# EXERCISE DESCRIPTION
Beneath this line are the data; copy exactly the part of them that opens with the line containing "(hζ : ζ ∈ swOutSide2" and closes with the line containing "of up-sets. The", and only that part.

+ + +

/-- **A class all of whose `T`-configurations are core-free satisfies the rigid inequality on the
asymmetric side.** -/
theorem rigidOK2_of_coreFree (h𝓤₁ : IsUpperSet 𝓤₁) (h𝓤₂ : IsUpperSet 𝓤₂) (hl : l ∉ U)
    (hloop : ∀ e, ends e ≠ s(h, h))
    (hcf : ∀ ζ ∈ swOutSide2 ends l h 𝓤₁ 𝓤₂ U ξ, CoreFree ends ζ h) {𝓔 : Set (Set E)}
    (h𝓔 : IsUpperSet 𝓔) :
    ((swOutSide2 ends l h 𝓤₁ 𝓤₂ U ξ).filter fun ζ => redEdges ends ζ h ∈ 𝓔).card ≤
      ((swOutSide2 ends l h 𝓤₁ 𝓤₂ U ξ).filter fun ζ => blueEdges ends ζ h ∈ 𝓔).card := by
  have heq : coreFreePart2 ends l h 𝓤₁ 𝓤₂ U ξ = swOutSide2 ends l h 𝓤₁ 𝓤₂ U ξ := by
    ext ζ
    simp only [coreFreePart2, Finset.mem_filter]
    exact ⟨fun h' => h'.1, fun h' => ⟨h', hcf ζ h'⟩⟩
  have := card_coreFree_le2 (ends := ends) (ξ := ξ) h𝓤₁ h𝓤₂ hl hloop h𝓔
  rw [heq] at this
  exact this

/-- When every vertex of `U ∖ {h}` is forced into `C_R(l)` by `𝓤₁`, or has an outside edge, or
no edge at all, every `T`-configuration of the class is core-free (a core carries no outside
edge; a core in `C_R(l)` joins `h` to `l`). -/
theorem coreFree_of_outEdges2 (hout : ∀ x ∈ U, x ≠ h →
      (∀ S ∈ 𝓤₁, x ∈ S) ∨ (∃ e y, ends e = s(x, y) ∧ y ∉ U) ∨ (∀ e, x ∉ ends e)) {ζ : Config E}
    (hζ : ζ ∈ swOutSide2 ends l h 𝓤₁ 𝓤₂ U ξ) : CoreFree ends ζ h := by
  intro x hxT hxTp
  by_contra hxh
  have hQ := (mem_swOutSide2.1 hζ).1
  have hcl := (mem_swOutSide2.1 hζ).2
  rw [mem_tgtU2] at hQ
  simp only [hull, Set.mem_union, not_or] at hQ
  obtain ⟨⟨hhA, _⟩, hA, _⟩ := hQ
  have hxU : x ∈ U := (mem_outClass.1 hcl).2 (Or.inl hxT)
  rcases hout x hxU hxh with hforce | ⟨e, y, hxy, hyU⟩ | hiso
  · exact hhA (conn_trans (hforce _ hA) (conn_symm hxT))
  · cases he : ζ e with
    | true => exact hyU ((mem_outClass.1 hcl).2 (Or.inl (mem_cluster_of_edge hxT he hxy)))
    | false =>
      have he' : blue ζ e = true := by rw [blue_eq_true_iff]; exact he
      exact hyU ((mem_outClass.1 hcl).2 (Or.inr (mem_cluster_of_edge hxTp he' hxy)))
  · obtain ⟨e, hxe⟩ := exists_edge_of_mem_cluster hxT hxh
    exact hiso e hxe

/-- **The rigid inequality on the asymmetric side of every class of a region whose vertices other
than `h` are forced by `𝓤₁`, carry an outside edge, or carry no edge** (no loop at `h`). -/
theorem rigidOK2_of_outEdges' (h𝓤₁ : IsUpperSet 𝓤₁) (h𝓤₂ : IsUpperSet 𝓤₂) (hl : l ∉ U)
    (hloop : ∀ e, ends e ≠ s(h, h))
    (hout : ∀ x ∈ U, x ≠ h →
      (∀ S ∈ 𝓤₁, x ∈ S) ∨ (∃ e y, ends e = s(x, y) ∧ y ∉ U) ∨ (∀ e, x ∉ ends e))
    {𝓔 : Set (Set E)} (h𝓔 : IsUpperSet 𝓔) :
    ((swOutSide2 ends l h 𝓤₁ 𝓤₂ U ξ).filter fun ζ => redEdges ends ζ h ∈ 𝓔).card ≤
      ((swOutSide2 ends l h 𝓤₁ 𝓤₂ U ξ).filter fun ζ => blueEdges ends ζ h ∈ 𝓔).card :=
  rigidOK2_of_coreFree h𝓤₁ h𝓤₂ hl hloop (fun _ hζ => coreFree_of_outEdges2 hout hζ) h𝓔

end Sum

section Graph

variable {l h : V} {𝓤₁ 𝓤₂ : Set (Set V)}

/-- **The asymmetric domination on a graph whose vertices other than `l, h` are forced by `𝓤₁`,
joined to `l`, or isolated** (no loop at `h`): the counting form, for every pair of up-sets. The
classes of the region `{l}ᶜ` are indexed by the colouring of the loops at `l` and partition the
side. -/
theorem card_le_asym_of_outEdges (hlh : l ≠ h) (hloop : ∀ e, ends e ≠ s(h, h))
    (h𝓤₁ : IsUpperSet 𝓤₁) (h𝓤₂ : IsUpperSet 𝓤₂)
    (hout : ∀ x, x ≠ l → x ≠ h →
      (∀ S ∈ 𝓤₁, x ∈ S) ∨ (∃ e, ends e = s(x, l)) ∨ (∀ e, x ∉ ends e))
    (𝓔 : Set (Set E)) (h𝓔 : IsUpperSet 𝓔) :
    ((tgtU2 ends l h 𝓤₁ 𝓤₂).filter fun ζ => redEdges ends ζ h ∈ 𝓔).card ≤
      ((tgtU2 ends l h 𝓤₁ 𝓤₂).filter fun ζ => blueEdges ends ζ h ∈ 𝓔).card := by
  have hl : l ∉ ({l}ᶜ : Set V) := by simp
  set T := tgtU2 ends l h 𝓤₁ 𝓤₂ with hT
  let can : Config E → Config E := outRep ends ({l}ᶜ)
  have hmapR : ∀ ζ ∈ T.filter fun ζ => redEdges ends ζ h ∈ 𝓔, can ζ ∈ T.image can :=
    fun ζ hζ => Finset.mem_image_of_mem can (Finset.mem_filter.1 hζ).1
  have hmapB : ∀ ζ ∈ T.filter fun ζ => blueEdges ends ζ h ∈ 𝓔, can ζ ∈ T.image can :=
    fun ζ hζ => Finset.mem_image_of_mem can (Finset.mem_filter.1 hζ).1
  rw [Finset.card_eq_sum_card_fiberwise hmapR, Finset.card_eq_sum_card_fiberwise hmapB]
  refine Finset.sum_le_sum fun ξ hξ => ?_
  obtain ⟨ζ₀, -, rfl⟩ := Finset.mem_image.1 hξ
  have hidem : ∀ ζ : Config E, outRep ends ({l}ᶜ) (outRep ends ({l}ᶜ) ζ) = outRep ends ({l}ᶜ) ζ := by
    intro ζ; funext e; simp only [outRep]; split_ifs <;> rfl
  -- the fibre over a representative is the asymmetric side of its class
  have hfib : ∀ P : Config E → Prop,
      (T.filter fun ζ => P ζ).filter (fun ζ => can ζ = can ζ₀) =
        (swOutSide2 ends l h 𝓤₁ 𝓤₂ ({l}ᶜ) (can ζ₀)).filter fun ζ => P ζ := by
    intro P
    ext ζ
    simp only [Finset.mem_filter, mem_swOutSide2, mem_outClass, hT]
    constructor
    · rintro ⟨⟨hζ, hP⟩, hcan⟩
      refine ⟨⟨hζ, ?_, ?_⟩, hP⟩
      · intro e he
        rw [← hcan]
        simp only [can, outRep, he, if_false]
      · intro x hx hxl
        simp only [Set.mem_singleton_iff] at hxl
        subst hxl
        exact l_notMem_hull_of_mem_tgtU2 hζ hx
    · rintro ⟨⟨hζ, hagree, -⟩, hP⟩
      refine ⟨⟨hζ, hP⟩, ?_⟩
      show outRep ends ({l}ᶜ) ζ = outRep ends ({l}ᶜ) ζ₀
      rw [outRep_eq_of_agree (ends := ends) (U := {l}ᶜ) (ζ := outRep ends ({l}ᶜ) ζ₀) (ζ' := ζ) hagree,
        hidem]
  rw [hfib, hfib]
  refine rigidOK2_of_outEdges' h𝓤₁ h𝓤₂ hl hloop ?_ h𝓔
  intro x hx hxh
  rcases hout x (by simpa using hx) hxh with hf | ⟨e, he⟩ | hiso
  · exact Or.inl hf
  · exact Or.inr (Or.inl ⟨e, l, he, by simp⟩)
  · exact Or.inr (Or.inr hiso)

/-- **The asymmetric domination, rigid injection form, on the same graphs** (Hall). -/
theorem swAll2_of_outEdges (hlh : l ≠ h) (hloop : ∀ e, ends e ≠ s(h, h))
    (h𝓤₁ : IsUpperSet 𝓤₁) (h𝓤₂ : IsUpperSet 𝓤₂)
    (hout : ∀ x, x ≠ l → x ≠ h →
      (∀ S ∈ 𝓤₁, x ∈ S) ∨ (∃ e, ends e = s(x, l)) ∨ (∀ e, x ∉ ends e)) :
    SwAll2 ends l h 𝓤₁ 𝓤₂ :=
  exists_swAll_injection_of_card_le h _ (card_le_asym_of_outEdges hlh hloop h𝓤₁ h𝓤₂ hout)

+ + +

# WORKED SOLUTION
    (hζ : ζ ∈ swOutSide2 ends l h 𝓤₁ 𝓤₂ U ξ) : CoreFree ends ζ h := by
  intro x hxT hxTp
  by_contra hxh
  have hQ := (mem_swOutSide2.1 hζ).1
  have hcl := (mem_swOutSide2.1 hζ).2
  rw [mem_tgtU2] at hQ
  simp only [hull, Set.mem_union, not_or] at hQ
  obtain ⟨⟨hhA, _⟩, hA, _⟩ := hQ
  have hxU : x ∈ U := (mem_outClass.1 hcl).2 (Or.inl hxT)
  rcases hout x hxU hxh with hforce | ⟨e, y, hxy, hyU⟩ | hiso
  · exact hhA (conn_trans (hforce _ hA) (conn_symm hxT))
  · cases he : ζ e with
    | true => exact hyU ((mem_outClass.1 hcl).2 (Or.inl (mem_cluster_of_edge hxT he hxy)))
    | false =>
      have he' : blue ζ e = true := by rw [blue_eq_true_iff]; exact he
      exact hyU ((mem_outClass.1 hcl).2 (Or.inr (mem_cluster_of_edge hxTp he' hxy)))
  · obtain ⟨e, hxe⟩ := exists_edge_of_mem_cluster hxT hxh
    exact hiso e hxe

/-- **The rigid inequality on the asymmetric side of every class of a region whose vertices other
than `h` are forced by `𝓤₁`, carry an outside edge, or carry no edge** (no loop at `h`). -/
theorem rigidOK2_of_outEdges' (h𝓤₁ : IsUpperSet 𝓤₁) (h𝓤₂ : IsUpperSet 𝓤₂) (hl : l ∉ U)
    (hloop : ∀ e, ends e ≠ s(h, h))
    (hout : ∀ x ∈ U, x ≠ h →
      (∀ S ∈ 𝓤₁, x ∈ S) ∨ (∃ e y, ends e = s(x, y) ∧ y ∉ U) ∨ (∀ e, x ∉ ends e))
    {𝓔 : Set (Set E)} (h𝓔 : IsUpperSet 𝓔) :
    ((swOutSide2 ends l h 𝓤₁ 𝓤₂ U ξ).filter fun ζ => redEdges ends ζ h ∈ 𝓔).card ≤
      ((swOutSide2 ends l h 𝓤₁ 𝓤₂ U ξ).filter fun ζ => blueEdges ends ζ h ∈ 𝓔).card :=
  rigidOK2_of_coreFree h𝓤₁ h𝓤₂ hl hloop (fun _ hζ => coreFree_of_outEdges2 hout hζ) h𝓔

end Sum

section Graph

variable {l h : V} {𝓤₁ 𝓤₂ : Set (Set V)}

/-- **The asymmetric domination on a graph whose vertices other than `l, h` are forced by `𝓤₁`,
joined to `l`, or isolated** (no loop at `h`): the counting form, for every pair of up-sets. The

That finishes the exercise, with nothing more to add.